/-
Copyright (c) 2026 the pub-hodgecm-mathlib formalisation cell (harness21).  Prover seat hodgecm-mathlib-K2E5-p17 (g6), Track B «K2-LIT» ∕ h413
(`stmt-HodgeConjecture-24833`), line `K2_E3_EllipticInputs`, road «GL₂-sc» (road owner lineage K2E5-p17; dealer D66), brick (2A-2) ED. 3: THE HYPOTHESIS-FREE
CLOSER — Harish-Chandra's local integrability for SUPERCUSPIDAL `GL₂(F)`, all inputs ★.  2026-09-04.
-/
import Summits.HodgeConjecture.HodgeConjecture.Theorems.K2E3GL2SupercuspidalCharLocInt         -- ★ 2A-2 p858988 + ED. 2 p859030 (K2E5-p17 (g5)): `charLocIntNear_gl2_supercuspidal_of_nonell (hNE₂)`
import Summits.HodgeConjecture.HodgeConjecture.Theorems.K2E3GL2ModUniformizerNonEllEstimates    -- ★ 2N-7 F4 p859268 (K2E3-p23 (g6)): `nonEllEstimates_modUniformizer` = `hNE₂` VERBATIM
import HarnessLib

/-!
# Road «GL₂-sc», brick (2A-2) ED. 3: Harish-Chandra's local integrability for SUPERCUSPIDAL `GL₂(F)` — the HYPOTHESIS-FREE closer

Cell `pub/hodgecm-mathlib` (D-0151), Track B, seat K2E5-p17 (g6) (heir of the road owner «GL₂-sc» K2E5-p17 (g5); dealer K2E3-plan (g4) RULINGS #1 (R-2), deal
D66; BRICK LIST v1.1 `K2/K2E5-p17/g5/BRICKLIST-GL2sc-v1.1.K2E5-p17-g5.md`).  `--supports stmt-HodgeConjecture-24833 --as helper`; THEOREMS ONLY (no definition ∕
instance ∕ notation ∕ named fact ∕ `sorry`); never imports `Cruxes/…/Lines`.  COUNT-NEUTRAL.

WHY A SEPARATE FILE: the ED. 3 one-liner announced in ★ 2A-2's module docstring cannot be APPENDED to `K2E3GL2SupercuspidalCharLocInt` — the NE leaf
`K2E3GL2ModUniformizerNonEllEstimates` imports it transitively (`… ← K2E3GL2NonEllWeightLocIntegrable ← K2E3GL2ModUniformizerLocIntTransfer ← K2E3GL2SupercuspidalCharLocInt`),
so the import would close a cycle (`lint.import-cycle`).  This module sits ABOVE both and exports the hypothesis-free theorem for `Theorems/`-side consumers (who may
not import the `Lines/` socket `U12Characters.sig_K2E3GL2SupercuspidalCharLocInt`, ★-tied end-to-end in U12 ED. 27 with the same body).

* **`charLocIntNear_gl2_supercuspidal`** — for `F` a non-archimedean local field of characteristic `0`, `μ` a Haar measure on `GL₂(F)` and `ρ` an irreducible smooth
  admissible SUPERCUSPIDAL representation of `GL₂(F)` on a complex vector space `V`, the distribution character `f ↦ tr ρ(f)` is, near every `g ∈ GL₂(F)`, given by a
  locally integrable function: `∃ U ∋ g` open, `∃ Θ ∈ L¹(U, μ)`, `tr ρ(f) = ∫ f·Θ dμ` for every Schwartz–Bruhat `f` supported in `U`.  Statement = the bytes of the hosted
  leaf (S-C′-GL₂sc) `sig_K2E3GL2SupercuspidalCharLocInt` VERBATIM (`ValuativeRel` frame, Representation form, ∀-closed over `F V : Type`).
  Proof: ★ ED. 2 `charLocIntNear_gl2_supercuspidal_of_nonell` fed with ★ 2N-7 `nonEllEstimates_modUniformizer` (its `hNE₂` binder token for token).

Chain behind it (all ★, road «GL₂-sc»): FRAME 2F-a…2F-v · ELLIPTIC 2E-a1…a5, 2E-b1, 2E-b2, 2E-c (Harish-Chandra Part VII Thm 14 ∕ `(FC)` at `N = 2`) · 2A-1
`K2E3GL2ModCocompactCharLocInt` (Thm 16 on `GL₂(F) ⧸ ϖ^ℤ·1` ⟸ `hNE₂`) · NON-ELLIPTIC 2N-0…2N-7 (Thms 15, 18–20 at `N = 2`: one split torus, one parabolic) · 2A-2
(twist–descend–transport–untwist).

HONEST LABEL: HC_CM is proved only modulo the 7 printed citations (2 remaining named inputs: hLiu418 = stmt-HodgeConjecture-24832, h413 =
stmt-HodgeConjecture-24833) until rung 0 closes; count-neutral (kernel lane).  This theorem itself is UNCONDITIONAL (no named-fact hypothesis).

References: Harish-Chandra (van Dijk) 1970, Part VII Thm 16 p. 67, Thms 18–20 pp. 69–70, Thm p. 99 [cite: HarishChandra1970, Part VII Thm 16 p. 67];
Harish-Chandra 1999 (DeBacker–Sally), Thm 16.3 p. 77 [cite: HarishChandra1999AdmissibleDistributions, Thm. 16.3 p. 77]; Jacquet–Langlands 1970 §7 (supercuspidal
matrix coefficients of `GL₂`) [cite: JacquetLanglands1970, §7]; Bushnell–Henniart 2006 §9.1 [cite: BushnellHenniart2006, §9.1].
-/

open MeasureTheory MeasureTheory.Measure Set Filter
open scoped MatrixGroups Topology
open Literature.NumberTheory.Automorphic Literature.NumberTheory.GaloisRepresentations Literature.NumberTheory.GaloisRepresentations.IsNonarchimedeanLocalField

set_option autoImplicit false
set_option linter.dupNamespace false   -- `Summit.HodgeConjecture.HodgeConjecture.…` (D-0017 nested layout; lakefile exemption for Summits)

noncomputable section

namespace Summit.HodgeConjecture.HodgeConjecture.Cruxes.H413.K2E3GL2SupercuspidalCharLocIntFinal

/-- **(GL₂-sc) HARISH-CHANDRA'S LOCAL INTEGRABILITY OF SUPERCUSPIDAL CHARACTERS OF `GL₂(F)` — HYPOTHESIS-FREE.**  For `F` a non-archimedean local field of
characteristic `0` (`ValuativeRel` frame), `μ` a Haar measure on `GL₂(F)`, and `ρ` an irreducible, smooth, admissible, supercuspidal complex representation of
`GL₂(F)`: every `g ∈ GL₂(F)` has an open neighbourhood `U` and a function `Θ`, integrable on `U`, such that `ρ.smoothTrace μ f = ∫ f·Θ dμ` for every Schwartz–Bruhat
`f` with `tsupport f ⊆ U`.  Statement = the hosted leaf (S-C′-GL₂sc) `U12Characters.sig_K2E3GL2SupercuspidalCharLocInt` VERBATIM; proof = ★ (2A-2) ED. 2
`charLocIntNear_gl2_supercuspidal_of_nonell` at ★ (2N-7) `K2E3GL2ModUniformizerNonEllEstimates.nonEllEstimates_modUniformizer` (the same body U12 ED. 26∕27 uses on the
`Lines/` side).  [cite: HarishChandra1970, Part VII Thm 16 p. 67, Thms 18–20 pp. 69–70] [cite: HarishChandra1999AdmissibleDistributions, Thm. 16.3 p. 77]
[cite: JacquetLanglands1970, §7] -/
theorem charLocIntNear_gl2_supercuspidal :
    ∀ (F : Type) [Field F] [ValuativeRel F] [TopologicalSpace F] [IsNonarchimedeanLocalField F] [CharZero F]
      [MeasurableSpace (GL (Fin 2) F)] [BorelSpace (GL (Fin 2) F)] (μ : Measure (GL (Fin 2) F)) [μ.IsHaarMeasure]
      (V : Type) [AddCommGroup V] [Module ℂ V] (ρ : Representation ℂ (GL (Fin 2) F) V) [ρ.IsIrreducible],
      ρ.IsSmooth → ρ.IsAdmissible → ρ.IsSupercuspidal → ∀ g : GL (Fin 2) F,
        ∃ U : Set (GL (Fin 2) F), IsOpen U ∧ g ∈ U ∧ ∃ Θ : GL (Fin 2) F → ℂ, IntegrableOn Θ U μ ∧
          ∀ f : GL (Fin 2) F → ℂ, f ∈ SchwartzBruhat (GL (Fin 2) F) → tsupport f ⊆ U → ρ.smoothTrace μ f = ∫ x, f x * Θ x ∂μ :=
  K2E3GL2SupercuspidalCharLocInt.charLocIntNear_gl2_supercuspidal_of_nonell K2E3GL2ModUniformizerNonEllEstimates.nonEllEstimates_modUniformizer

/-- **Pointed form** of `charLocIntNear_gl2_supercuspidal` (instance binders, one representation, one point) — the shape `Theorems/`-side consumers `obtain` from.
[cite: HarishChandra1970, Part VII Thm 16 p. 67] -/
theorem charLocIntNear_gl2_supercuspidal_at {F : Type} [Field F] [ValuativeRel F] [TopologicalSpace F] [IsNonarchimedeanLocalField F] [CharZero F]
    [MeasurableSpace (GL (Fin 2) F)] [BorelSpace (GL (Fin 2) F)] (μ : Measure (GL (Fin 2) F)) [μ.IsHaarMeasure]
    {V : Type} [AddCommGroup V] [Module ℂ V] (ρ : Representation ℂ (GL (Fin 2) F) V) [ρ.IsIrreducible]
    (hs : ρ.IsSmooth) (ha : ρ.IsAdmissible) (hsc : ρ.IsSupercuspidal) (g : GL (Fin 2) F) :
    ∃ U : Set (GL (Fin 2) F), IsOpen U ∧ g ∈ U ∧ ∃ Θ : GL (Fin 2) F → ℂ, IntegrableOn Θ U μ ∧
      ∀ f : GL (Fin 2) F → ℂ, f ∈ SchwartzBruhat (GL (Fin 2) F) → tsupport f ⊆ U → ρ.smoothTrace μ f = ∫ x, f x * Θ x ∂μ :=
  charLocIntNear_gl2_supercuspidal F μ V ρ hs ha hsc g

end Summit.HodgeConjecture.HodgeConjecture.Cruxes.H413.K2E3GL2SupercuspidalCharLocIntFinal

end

· · ·

§ What to produce
Search the material above for "Summits". Pull out each line where it shows up.

§ Problem solution
import Summits.HodgeConjecture.HodgeConjecture.Theorems.K2E3GL2SupercuspidalCharLocInt         -- ★ 2A-2 p858988 + ED. 2 p859030 (K2E5-p17 (g5)): `charLocIntNear_gl2_supercuspidal_of_nonell (hNE₂)`
import Summits.HodgeConjecture.HodgeConjecture.Theorems.K2E3GL2ModUniformizerNonEllEstimates    -- ★ 2N-7 F4 p859268 (K2E3-p23 (g6)): `nonEllEstimates_modUniformizer` = `hNE₂` VERBATIM
set_option linter.dupNamespace false   -- `Summit.HodgeConjecture.HodgeConjecture.…` (D-0017 nested layout; lakefile exemption for Summits)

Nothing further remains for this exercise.